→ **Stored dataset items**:
════

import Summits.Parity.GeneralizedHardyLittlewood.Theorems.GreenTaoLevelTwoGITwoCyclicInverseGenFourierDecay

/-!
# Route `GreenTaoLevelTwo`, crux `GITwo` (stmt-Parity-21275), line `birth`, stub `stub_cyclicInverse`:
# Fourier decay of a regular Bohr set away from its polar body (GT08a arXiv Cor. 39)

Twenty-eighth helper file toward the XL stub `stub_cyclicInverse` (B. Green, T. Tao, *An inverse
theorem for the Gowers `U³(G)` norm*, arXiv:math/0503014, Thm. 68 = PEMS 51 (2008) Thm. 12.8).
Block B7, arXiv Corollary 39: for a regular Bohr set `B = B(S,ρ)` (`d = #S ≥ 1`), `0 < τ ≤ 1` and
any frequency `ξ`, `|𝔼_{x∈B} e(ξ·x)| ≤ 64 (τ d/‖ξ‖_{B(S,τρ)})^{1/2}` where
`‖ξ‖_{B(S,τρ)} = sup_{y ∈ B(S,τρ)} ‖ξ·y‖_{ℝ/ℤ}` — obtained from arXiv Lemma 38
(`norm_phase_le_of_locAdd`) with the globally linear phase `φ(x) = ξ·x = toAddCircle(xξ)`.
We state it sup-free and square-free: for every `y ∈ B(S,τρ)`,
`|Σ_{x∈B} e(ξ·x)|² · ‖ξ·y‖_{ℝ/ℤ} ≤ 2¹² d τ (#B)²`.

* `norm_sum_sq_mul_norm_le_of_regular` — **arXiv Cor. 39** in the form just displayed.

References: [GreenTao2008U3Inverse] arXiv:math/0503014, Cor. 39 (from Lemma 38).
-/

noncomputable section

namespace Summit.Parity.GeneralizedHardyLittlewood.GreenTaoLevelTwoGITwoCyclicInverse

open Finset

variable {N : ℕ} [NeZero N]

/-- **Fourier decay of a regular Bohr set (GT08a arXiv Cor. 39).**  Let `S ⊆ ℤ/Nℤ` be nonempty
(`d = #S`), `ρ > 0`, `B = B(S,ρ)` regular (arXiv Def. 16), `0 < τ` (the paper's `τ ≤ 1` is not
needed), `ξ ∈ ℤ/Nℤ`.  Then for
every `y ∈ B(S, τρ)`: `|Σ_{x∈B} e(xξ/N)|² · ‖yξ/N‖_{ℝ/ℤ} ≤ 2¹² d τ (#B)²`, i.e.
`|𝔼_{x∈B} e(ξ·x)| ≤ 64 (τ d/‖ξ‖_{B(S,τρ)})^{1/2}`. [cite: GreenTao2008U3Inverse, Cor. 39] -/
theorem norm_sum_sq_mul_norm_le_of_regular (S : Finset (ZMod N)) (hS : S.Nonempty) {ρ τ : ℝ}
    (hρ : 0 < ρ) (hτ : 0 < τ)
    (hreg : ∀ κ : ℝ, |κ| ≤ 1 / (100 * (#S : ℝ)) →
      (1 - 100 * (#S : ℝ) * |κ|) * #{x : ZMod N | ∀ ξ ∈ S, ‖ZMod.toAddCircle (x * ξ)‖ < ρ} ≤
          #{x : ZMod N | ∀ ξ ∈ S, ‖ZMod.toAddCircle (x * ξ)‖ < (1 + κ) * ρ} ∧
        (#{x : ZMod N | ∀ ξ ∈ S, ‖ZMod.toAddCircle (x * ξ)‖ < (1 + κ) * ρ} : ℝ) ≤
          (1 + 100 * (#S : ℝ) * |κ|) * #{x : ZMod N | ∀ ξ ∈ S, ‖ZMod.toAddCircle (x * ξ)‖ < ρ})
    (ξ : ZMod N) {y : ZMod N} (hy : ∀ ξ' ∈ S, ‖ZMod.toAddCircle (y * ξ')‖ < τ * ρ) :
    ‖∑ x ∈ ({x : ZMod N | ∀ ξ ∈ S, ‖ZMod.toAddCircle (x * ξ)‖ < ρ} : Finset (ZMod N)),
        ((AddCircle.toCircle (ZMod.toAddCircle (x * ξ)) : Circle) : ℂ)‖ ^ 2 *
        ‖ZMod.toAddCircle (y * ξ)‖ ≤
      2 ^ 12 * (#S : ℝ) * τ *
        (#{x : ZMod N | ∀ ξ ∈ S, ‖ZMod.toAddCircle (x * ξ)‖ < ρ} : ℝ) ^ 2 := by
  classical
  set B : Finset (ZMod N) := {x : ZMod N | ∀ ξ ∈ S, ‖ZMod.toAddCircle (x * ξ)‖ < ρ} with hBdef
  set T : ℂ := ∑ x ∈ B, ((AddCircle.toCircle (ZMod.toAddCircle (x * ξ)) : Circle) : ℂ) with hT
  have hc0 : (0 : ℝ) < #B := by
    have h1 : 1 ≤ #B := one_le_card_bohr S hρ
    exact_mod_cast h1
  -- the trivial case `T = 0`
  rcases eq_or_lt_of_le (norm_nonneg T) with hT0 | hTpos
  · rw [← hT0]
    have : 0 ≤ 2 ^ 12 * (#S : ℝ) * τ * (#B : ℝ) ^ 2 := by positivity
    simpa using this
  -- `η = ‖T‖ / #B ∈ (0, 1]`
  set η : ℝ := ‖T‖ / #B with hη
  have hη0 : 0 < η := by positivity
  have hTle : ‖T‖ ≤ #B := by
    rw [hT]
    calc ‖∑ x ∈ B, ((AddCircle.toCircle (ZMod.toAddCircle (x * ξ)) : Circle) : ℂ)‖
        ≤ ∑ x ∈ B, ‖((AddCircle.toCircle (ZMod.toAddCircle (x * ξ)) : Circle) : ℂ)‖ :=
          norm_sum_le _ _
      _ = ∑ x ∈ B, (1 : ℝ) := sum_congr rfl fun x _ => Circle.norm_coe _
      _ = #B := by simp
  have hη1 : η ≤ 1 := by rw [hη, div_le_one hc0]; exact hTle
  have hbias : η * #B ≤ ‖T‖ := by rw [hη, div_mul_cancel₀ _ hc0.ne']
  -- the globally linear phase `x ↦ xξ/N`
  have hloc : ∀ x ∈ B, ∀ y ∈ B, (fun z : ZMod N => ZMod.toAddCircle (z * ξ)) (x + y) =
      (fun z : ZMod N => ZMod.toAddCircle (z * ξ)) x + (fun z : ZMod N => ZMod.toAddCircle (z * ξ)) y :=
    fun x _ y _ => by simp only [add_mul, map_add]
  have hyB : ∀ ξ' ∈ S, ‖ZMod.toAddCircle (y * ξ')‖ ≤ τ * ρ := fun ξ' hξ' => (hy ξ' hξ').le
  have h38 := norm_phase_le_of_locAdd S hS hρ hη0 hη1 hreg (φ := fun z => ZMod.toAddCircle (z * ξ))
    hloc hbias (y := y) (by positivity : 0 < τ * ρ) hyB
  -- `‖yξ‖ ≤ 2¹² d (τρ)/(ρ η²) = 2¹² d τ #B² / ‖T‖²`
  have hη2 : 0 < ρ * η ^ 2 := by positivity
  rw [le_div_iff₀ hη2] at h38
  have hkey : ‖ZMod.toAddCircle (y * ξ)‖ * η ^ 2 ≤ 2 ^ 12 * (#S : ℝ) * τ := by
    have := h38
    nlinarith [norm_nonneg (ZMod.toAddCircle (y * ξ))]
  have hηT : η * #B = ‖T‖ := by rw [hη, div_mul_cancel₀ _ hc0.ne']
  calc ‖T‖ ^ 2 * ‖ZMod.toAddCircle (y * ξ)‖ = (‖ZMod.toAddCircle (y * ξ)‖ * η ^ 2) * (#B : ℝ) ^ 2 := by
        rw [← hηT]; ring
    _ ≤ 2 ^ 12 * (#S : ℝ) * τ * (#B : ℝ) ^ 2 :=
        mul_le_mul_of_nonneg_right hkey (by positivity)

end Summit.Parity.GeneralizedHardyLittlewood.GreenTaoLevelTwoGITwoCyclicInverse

════

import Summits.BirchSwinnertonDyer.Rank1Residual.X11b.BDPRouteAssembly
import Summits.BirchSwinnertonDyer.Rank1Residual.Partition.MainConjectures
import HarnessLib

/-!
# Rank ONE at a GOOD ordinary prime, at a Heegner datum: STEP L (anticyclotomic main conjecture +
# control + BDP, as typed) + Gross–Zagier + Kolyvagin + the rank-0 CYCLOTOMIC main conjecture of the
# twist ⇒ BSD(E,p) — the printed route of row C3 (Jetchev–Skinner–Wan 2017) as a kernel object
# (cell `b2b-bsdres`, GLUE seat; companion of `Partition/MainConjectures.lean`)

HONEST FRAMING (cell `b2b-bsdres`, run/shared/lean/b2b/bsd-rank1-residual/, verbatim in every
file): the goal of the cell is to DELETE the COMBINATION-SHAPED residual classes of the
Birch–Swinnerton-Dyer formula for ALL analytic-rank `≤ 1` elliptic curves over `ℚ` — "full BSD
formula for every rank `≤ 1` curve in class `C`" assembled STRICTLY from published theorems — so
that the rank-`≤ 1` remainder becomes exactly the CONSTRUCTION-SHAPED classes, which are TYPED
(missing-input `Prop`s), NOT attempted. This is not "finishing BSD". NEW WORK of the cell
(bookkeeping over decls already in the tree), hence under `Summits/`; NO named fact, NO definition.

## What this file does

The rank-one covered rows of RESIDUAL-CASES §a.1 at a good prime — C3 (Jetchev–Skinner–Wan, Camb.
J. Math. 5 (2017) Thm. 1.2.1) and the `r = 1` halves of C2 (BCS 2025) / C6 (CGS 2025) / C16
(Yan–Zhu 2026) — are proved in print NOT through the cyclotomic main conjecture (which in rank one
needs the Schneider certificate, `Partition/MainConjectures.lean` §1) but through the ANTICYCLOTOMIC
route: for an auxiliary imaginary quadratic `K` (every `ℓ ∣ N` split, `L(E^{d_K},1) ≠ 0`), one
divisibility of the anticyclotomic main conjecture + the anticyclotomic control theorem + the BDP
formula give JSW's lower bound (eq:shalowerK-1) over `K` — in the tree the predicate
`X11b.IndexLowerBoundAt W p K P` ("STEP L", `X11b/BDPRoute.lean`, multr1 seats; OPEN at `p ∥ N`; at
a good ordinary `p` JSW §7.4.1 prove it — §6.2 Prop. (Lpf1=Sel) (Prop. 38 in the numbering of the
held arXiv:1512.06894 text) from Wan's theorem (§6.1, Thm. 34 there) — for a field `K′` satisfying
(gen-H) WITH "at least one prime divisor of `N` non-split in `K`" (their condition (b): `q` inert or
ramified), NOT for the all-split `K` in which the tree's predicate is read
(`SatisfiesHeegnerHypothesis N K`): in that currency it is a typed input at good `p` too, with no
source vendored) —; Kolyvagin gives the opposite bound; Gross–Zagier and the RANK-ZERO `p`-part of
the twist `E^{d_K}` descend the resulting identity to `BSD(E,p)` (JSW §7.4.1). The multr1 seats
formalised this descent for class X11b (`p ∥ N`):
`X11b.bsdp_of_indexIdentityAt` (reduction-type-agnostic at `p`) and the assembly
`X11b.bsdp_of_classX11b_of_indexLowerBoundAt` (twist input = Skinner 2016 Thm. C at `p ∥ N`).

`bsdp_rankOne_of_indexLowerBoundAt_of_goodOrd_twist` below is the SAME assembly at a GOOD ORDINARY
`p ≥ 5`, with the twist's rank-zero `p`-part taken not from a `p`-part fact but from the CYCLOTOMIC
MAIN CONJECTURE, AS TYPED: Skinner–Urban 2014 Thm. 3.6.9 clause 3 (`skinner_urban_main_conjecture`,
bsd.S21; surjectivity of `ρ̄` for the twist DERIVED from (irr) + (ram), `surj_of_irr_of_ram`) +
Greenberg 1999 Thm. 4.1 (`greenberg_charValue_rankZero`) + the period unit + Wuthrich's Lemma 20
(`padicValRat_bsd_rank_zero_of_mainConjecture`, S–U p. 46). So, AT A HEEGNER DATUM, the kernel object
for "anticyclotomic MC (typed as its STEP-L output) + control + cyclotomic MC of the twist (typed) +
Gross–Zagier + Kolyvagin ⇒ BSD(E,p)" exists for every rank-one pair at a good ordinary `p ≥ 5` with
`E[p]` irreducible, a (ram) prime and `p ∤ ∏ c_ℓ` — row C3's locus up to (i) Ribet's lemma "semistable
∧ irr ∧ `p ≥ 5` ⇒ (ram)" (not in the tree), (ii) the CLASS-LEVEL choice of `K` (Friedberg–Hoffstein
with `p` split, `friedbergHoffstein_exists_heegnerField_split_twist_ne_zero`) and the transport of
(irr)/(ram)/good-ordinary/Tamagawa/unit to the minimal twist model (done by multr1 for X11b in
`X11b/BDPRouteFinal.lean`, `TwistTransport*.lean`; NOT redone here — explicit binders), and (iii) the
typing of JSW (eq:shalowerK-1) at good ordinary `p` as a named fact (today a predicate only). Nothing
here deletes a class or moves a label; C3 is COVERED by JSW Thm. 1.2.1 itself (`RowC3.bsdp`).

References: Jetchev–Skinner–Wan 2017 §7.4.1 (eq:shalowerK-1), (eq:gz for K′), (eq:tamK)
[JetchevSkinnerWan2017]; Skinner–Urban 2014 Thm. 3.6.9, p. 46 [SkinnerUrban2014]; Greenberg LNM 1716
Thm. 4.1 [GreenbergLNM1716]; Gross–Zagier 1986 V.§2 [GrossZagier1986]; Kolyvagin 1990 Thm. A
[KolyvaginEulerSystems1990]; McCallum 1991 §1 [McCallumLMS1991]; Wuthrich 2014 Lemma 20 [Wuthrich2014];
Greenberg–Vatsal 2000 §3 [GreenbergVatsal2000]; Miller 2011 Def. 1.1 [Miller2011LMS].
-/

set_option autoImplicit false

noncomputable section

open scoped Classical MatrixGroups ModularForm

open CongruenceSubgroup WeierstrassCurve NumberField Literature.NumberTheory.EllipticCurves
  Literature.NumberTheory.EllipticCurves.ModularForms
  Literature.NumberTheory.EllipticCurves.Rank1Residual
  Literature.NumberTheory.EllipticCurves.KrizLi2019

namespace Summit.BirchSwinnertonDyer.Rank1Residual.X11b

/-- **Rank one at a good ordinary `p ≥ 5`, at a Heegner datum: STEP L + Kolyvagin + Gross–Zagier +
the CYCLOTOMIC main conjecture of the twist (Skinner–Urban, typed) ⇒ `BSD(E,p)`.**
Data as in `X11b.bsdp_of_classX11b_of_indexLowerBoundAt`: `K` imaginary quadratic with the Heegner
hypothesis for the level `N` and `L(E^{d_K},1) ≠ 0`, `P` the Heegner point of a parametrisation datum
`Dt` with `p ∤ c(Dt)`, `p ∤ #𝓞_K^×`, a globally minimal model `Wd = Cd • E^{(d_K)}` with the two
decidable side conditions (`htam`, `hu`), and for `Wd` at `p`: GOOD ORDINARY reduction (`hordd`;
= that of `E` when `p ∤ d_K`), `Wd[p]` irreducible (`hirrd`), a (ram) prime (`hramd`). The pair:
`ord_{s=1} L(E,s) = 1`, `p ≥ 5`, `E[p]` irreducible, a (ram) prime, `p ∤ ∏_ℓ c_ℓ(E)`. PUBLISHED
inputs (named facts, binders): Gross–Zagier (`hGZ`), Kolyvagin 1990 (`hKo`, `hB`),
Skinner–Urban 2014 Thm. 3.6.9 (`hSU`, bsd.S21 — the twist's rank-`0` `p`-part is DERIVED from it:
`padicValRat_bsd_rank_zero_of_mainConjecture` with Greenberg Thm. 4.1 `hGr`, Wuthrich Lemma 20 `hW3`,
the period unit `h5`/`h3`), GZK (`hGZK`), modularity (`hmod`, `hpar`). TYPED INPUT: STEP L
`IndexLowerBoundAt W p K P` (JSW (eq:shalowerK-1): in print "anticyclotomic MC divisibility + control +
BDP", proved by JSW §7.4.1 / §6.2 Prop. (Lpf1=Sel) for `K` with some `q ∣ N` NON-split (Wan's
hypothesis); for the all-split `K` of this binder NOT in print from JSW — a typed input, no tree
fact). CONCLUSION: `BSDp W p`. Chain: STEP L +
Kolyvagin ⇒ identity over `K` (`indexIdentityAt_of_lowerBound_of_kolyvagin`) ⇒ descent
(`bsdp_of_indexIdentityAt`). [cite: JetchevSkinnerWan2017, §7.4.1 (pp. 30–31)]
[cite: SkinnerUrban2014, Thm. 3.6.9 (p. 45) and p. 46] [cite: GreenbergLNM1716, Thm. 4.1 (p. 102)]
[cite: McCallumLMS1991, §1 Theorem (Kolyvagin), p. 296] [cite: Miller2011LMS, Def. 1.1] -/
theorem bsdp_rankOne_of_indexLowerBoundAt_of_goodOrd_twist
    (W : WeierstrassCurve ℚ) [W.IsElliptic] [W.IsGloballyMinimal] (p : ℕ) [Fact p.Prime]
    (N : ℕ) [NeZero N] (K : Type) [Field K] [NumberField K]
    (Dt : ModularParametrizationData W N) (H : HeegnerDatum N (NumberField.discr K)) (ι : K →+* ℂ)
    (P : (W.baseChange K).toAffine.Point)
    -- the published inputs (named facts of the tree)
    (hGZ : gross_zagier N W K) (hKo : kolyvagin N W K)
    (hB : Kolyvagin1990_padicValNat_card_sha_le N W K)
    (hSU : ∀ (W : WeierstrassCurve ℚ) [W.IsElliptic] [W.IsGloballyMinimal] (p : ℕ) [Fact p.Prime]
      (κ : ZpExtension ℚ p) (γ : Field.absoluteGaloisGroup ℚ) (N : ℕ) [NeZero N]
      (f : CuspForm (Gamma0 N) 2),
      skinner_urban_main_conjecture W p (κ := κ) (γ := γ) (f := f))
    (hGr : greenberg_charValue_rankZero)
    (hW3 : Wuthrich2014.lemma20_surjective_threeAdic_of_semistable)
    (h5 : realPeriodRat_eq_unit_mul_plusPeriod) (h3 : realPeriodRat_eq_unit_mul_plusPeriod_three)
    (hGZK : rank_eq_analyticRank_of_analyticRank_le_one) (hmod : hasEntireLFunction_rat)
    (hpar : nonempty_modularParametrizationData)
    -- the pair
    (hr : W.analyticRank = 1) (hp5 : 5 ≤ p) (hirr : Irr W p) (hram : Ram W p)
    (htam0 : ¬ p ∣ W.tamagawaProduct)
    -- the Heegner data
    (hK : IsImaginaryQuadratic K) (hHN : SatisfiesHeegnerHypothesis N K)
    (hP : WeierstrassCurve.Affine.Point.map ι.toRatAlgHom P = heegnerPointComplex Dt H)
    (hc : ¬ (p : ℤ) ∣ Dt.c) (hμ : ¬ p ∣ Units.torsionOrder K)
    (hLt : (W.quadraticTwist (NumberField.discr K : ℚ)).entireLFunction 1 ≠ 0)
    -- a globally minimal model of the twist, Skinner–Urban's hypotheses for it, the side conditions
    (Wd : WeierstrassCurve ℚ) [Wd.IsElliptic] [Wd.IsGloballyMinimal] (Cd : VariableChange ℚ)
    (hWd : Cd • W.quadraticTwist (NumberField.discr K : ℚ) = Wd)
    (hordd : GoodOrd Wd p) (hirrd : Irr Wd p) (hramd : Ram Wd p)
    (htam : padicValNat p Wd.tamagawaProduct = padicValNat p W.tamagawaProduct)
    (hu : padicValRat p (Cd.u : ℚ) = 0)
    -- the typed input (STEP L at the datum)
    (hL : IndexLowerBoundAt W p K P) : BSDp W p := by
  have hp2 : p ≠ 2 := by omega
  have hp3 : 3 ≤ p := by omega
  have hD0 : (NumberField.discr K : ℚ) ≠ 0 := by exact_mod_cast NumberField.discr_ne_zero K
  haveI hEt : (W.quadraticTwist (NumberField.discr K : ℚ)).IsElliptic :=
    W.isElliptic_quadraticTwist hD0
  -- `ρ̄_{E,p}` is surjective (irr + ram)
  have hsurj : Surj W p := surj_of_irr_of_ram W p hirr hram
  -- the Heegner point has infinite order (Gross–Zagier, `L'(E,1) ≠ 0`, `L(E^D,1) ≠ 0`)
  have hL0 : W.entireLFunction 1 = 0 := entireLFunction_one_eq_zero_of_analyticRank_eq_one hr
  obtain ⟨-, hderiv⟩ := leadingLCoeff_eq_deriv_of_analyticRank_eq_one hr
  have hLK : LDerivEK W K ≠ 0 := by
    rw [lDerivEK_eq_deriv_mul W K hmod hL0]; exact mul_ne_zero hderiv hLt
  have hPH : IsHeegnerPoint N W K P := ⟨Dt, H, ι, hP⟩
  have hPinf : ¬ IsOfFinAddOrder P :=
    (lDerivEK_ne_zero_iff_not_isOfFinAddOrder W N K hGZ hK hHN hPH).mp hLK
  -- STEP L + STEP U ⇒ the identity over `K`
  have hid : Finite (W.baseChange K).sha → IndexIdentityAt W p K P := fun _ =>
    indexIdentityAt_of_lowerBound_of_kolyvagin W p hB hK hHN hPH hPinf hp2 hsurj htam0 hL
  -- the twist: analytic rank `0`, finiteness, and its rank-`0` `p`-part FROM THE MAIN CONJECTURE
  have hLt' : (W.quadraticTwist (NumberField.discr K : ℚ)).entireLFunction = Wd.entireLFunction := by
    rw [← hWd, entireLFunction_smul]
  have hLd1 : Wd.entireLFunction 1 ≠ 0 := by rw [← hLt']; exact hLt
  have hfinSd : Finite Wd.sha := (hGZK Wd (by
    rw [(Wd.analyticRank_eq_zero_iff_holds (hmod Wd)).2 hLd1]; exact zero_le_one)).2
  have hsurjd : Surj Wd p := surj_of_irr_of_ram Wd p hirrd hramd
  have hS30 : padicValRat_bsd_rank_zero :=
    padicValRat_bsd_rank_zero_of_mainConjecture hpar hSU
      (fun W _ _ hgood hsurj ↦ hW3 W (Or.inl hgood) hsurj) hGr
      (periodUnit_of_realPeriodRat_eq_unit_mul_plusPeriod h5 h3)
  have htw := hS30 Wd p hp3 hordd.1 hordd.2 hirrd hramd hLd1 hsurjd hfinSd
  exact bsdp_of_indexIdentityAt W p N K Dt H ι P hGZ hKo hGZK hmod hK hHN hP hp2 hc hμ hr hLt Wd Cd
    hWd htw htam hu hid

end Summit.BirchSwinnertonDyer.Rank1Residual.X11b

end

════

→ **TASK PROMPT**: Of the lines above, output exactly those from the line bearing "(κ : ZpExtension" through the line bearing "(hc : ¬ (p : ℤ) ∣ Dt.c)", inclusive.

→ **FINISHED TASK**:
      (κ : ZpExtension ℚ p) (γ : Field.absoluteGaloisGroup ℚ) (N : ℕ) [NeZero N]
      (f : CuspForm (Gamma0 N) 2),
      skinner_urban_main_conjecture W p (κ := κ) (γ := γ) (f := f))
    (hGr : greenberg_charValue_rankZero)
    (hW3 : Wuthrich2014.lemma20_surjective_threeAdic_of_semistable)
    (h5 : realPeriodRat_eq_unit_mul_plusPeriod) (h3 : realPeriodRat_eq_unit_mul_plusPeriod_three)
    (hGZK : rank_eq_analyticRank_of_analyticRank_le_one) (hmod : hasEntireLFunction_rat)
    (hpar : nonempty_modularParametrizationData)
    -- the pair
    (hr : W.analyticRank = 1) (hp5 : 5 ≤ p) (hirr : Irr W p) (hram : Ram W p)
    (htam0 : ¬ p ∣ W.tamagawaProduct)
    -- the Heegner data
    (hK : IsImaginaryQuadratic K) (hHN : SatisfiesHeegnerHypothesis N K)
    (hP : WeierstrassCurve.Affine.Point.map ι.toRatAlgHom P = heegnerPointComplex Dt H)
    (hc : ¬ (p : ℤ) ∣ Dt.c) (hμ : ¬ p ∣ Units.torsionOrder K)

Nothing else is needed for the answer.